All patients who underwent surgical resection of a histologically confirmed invasive colon cancer between 1988 and 2000 were selected. Patients were excluded if there was no information or insufficient information about the number of lymph nodes examined in the pathologic specimen. Patients were also excluded if a distant metastasis was diagnosed by the initial operation. Since the data has no personal identifiers, this study was exempt from Institutional Review Board review.

Analysis

All cases were restaged using current AJCC criteria.¹⁶ The mean, median, and mode of the number of lymph nodes examined were determined. Within each stage, cases were stratified into those with zero nodes, 1 to 7 nodes, 8 to 14 nodes, and 15 or greater nodes analyzed in the specimen. Subgroup analysis for those with 8 to 14 nodes compared survival between those with 8 or 9, 10 or 11, and 12 to 14 nodes in their specimens. Survival analysis was undertaken using the Kaplan-Meier method.¹⁷ Survival differences were analyzed utilizing the log-rank test.
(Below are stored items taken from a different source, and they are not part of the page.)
import Summits.Ventures.PercRepro.S1KillMixedLadder
import Summits.Ventures.PercRepro.S1CellNineThirteen

/-!
# PercRepro — THE CELL `(9, 6)` MODULO THREE BOUNDED CAP TABLES (p2, gen 26; SUBCLAIM-S1 §6.10)

The fourth row-9 cell typed: on the coloop-free `15`-point core (`t ≤ triT 6 15 = 7`) the mixed kill closes `t = 0` at
`gbP 6 15 = 31` and needs `28 / 25 / 21 / 17 / 12 / 6 / 0` at `t = 1 … 7`; with one coloop (`14` points, `t ≤ 7`) the
mixed LADDER consumer closes `t = 0` at `gbP 6 14 = 33` and needs `31 / 27 / 23 / 19 / 15 / 10 / 5`; with two coloops
(`13` points, `t ≤ triT 6 13 = 8`) it closes `t ≤ 2` at `gbP 6 13 = 36` and needs `32 / 28 / 24 / 20 / 15 / 10` at
`t = 3 … 8`; `c ≥ 3` is lossy (exact twin mining/p2/g26/caps96m.py). The lines above triT's range — which no four-circuit
cap closes — are never priced.

* `capNineSix15 / 14 / 13`, `mkNineSix0 / 1 / 2`, `m4NineSix` — the tables;
* **`c025_core_nine_six_of_caps`** — `RLS` at `(9, 4)` on every `e`-free core of rank `9` with `15` points modulo
  (P9,6,15), (P9,6,14), (P9,6,13) as stated.
Axioms: standard.
-/

open scoped Matroid

namespace PercRepro

namespace S1

open Set

variable {α : Type}

/-- The values of `gbP` and `triT` on the `(9, 6)` cores. -/
theorem nineSix_values : gbP 6 15 = 31 ∧ gbP 6 14 = 33 ∧ gbP 6 13 = 36 ∧ triT 6 15 = 7 ∧ triT 6 14 = 7 ∧
    triT 6 13 = 8 := by
  decide

/-- The four-circuit caps of the coloop-free `15`-point lines at `t = 0 … 7`. -/
def capNineSix15 (t : ℕ) : ℕ := [31, 28, 25, 21, 17, 12, 6, 0].getD t 0

/-- The four-circuit caps of the one-coloop `14`-point lines at `t = 0 … 7`. -/
def capNineSix14 (t : ℕ) : ℕ := [33, 31, 27, 23, 19, 15, 10, 5].getD t 5

/-- The four-circuit caps of the two-coloop `13`-point lines at `t = 0 … 8`. -/
def capNineSix13 (t : ℕ) : ℕ := [36, 36, 36, 32, 28, 24, 20, 15, 10].getD t 10

/-- The triangles in the kill, coloop-free case. -/
def mkNineSix0 (t : ℕ) : ℕ := min t 5

/-- The triangles in the kill, one coloop. -/
def mkNineSix1 (t : ℕ) : ℕ := min t 6

/-- The triangles in the kill, two coloops. -/
def mkNineSix2 (t : ℕ) : ℕ := min t 8

/-- The four-circuits in the kill: `3, 2, 1` at `t = 0, 1, 2`, none beyond. -/
def m4NineSix (t : ℕ) : ℕ := [3, 2, 1].getD t 0

/-- **THE CELL `(9, 6)` MODULO THREE BOUNDED CAP TABLES**. -/
theorem c025_core_nine_six_of_caps (M : Matroid α) [M.Finite] (hR : M.eRank = (9 : ℕ)) (hn : M.E.ncard = 15)
    (hfree : ∀ e ∈ M.E, ∃ A ⊆ M.E \ {e}, e ∉ M.closure A ∧ e ∉ M.closure ((M.E \ {e}) \ A))
    (hcap15 : ∀ (N : Matroid α) [N.Finite],
      (∀ e ∈ N.E, ∃ A ⊆ N.E \ {e}, e ∉ N.closure A ∧ e ∉ N.closure ((N.E \ {e}) \ A)) →
      N.E.encard = N.eRank + ((6 : ℕ) : ℕ∞) → N.E.ncard = 15 → N.coloops = ∅ →
      ∀ t, 1 ≤ t → t ≤ 7 → {C : Set α | N.IsCircuit C ∧ C.ncard = 3}.ncard = t →
      {C : Set α | N.IsCircuit C ∧ C.ncard = 4}.ncard ≤ capNineSix15 t)
    (hcap14 : ∀ (N : Matroid α) [N.Finite],
      (∀ e ∈ N.E, ∃ A ⊆ N.E \ {e}, e ∉ N.closure A ∧ e ∉ N.closure ((N.E \ {e}) \ A)) →
      N.E.encard = N.eRank + ((6 : ℕ) : ℕ∞) → N.E.ncard = 14 → N.coloops = ∅ →
      ∀ t, 1 ≤ t → t ≤ 7 → {C : Set α | N.IsCircuit C ∧ C.ncard = 3}.ncard = t →
      {C : Set α | N.IsCircuit C ∧ C.ncard = 4}.ncard ≤ capNineSix14 t)
    (hcap13 : ∀ (N : Matroid α) [N.Finite],
      (∀ e ∈ N.E, ∃ A ⊆ N.E \ {e}, e ∉ N.closure A ∧ e ∉ N.closure ((N.E \ {e}) \ A)) →
      N.E.encard = N.eRank + ((6 : ℕ) : ℕ∞) → N.E.ncard = 13 → N.coloops = ∅ →
      ∀ t, 3 ≤ t → t ≤ 8 → {C : Set α | N.IsCircuit C ∧ C.ncard = 3}.ncard = t →
      {C : Set α | N.IsCircuit C ∧ C.ncard = 4}.ncard ≤ capNineSix13 t) :
    ThmN.RLS M 9 4 := by
  rcases (show M.coloops.ncard = 0 ∨ M.coloops.ncard = 1 ∨ M.coloops.ncard = 2 ∨ 3 ≤ M.coloops.ncard by omega)
    with h | h | h | h
  · have hcol : M.coloops = ∅ := (Set.ncard_eq_zero (M.ground_finite.subset M.coloops_subset_ground)).1 h
    have hd : M.E.encard = M.eRank + ((6 : ℕ) : ℕ∞) := by
      rw [hR, ← M.ground_finite.cast_ncard_eq, hn]; norm_num
    have hP' : {C : Set α | M.IsCircuit C ∧ C.ncard = 3}.ncard ≤ 7 := by
      have := ncard_triangles_le_triT 6 M hfree hd hcol
      rwa [hn, nineSix_values.2.2.2.1] at this
    refine rls_of_kill_case_mixed_capT' M (p := 9) (d := 6) hR hn hfree hcol (by norm_num) (by norm_num)
      (P := 7) (S5 := 175) capNineSix15 hP' ?_ (by decide) mkNineSix0 m4NineSix (by decide)
      (by decide +kernel) (by decide +kernel)
    intro N _ hNfree hNd hNn hNcol t hs
    rcases Nat.eq_zero_or_pos t with h0 | hpos
    · have hg := ncard_fourCircuits_le_gbP_of_coloopFree N hNfree hNd hNcol hNn
      rw [nineSix_values.1] at hg
      rw [h0]; exact hg
    · have h7 : t ≤ 7 := by
        have := ncard_triangles_le_triT 6 N hNfree hNd hNcol
        rwa [hNn, nineSix_values.2.2.2.1, hs] at this
      exact hcap15 N hNfree hNd hNn hNcol t hpos h7 hs
  · refine rls_of_ladder_case_kill_mixed_capT M (p := 8) (c := 1) (d := 6) (by norm_num) (by norm_num) hR hn hfree h
      (by norm_num) (by norm_num) (P := 7) (S5 := 182) capNineSix14 ?_ ?_ (by decide) mkNineSix1 m4NineSix
      (by decide) (by decide +kernel) (by decide +kernel)
    · intro N _ hNfree hNd hNn hNcol
      have := ncard_triangles_le_triT 6 N hNfree hNd hNcol
      rwa [hNn, nineSix_values.2.2.2.2.1] at this
    · intro N _ hNfree hNd hNn hNcol t hs
      rcases Nat.eq_zero_or_pos t with h0 | hpos
      · have hg := ncard_fourCircuits_le_gbP_of_coloopFree N hNfree hNd hNcol hNn
        rw [nineSix_values.2.1] at hg
        rw [h0]; exact hg
      · have h7 : t ≤ 7 := by
          have := ncard_triangles_le_triT 6 N hNfree hNd hNcol
          rwa [hNn, nineSix_values.2.2.2.2.1, hs] at this
        exact hcap14 N hNfree hNd hNn hNcol t hpos h7 hs
  · refine rls_of_ladder_case_kill_mixed_capT M (p := 7) (c := 2) (d := 6) (by norm_num) (by norm_num) hR hn hfree h
      (by norm_num) (by norm_num) (P := 8) (S5 := 190) capNineSix13 ?_ ?_ (by decide) mkNineSix2 m4NineSix
      (by decide) (by decide +kernel) (by decide +kernel)
    · intro N _ hNfree hNd hNn hNcol
      have := ncard_triangles_le_triT 6 N hNfree hNd hNcol
      rwa [hNn, nineSix_values.2.2.2.2.2] at this
    · intro N _ hNfree hNd hNn hNcol t hs
      rcases Nat.lt_or_ge t 3 with h3 | h3
      · have hg := ncard_fourCircuits_le_gbP_of_coloopFree N hNfree hNd hNcol hNn
        rw [nineSix_values.2.2.1] at hg
        have hc : capNineSix13 t = 36 := by
          unfold capNineSix13
          interval_cases t <;> rfl
        rw [hc]; exact hg
      · have h8 : t ≤ 8 := by
          have := ncard_triangles_le_triT 6 N hNfree hNd hNcol
          rwa [hNn, nineSix_values.2.2.2.2.2, hs] at this
        exact hcap13 N hNfree hNd hNn hNcol t h3 h8 hs
  · exact rls_of_coloops_lossy M (p := 6) (c := 3) (hR.trans (by norm_num)) (by norm_num) h phiK_nine_four_le

end S1

end PercRepro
A Cox proportional hazards model¹⁸ was used for multivariate analysis. Analyzed variables included age, gender, race (white vs. black vs. other), year of diagnosis (1988–1991, 1992–1995, 1996–2000), region (by SEER registry), tumor depth (by T-stage), nodal status (by N-stage), tumor grade, number of nodes examined within the specimen, and the percentage of nodes positive for tumor in the specimen. A forward stepwise methodology was used to screen variables for inclusion. We included variables with a P value of <0.05.

Statistical analysis was performed using SPSS 11.0 (SPSS, Inc., Chicago IL). Significance levels were set at P < 0.05. All tests were 2 sided.

RESULTS

Of 119,757 patients initially identified, 10,874 patients were excluded for inadequate staging information and 21,890 patients were excluded for stage IV disease. An additional 4097 patients were excluded for inadequate lymph node examination data (either no data were recorded or the number analyzed was not recorded). This left 82,896 patients eligible for analysis. Demographics of the patients were similar (Table 1) in each group within each stage, although due to the large numbers of patients, all differences were significant at the P < 0.05 level.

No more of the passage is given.